### Exercise description
Each record that follows must be given again without alteration.

### The input
import Summits.MatrixMultiplication.OmegaCensus.STPPCell22Stage1F

/-!
# ω-census (abelian STPP census): cell-(2,2) certificate of the fifth leaf `{(2,2,2),(3,3,3)²} @ ℤ₆₁` — stage 1 rows, file 128/136

HONEST FRAMING (pub-omega census; verbatim): lottery ticket; floor = certified bounds/negative ranges.
Census STRUCTURE (seat pub-omega-stpp-1 gen 33, 2026-08-29), family (b2).  KERNEL rows (`decide +kernel`) / glue for the checkers of
`STPPCell22Checker.lean`; design and python ×1 DATUM in HOME `pub-omega-stpp-1-g33/FIFTH-LEAF.md`, generator `code/gen_cell22_rows.py`.
Nothing here is progress on `ω`.
-/

namespace Summit.MatrixMultiplication.OmegaCensus.CubeNB.S2

open Summit.MatrixMultiplication.OmegaCensus.CubeNB.Bits

/-- Stage-1 row: shape #253 `(2, 481036353535)` dilated by `w ∈ [1, 60]` against all 269 shapes. [folklore] -/
theorem c22s1_253_1_60 : ((List.range' 1 60).all (stage1F (2, 481036353535))) = true := by decide +kernel

/-- Stage-1 row: shape #254 `(2, 515396083711)` dilated by `w ∈ [1, 60]` against all 269 shapes. [folklore] -/
theorem c22s1_254_1_60 : ((List.range' 1 60).all (stage1F (2, 515396083711))) = true := by decide +kernel


end Summit.MatrixMultiplication.OmegaCensus.CubeNB.S2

### Problem solution
import Summits.MatrixMultiplication.OmegaCensus.STPPCell22Stage1F

/-!
# ω-census (abelian STPP census): cell-(2,2) certificate of the fifth leaf `{(2,2,2),(3,3,3)²} @ ℤ₆₁` — stage 1 rows, file 128/136

HONEST FRAMING (pub-omega census; verbatim): lottery ticket; floor = certified bounds/negative ranges.
Census STRUCTURE (seat pub-omega-stpp-1 gen 33, 2026-08-29), family (b2).  KERNEL rows (`decide +kernel`) / glue for the checkers of
`STPPCell22Checker.lean`; design and python ×1 DATUM in HOME `pub-omega-stpp-1-g33/FIFTH-LEAF.md`, generator `code/gen_cell22_rows.py`.
Nothing here is progress on `ω`.
-/

namespace Summit.MatrixMultiplication.OmegaCensus.CubeNB.S2

open Summit.MatrixMultiplication.OmegaCensus.CubeNB.Bits

/-- Stage-1 row: shape #253 `(2, 481036353535)` dilated by `w ∈ [1, 60]` against all 269 shapes. [folklore] -/
theorem c22s1_253_1_60 : ((List.range' 1 60).all (stage1F (2, 481036353535))) = true := by decide +kernel

/-- Stage-1 row: shape #254 `(2, 515396083711)` dilated by `w ∈ [1, 60]` against all 269 shapes. [folklore] -/
theorem c22s1_254_1_60 : ((List.range' 1 60).all (stage1F (2, 515396083711))) = true := by decide +kernel


end Summit.MatrixMultiplication.OmegaCensus.CubeNB.S2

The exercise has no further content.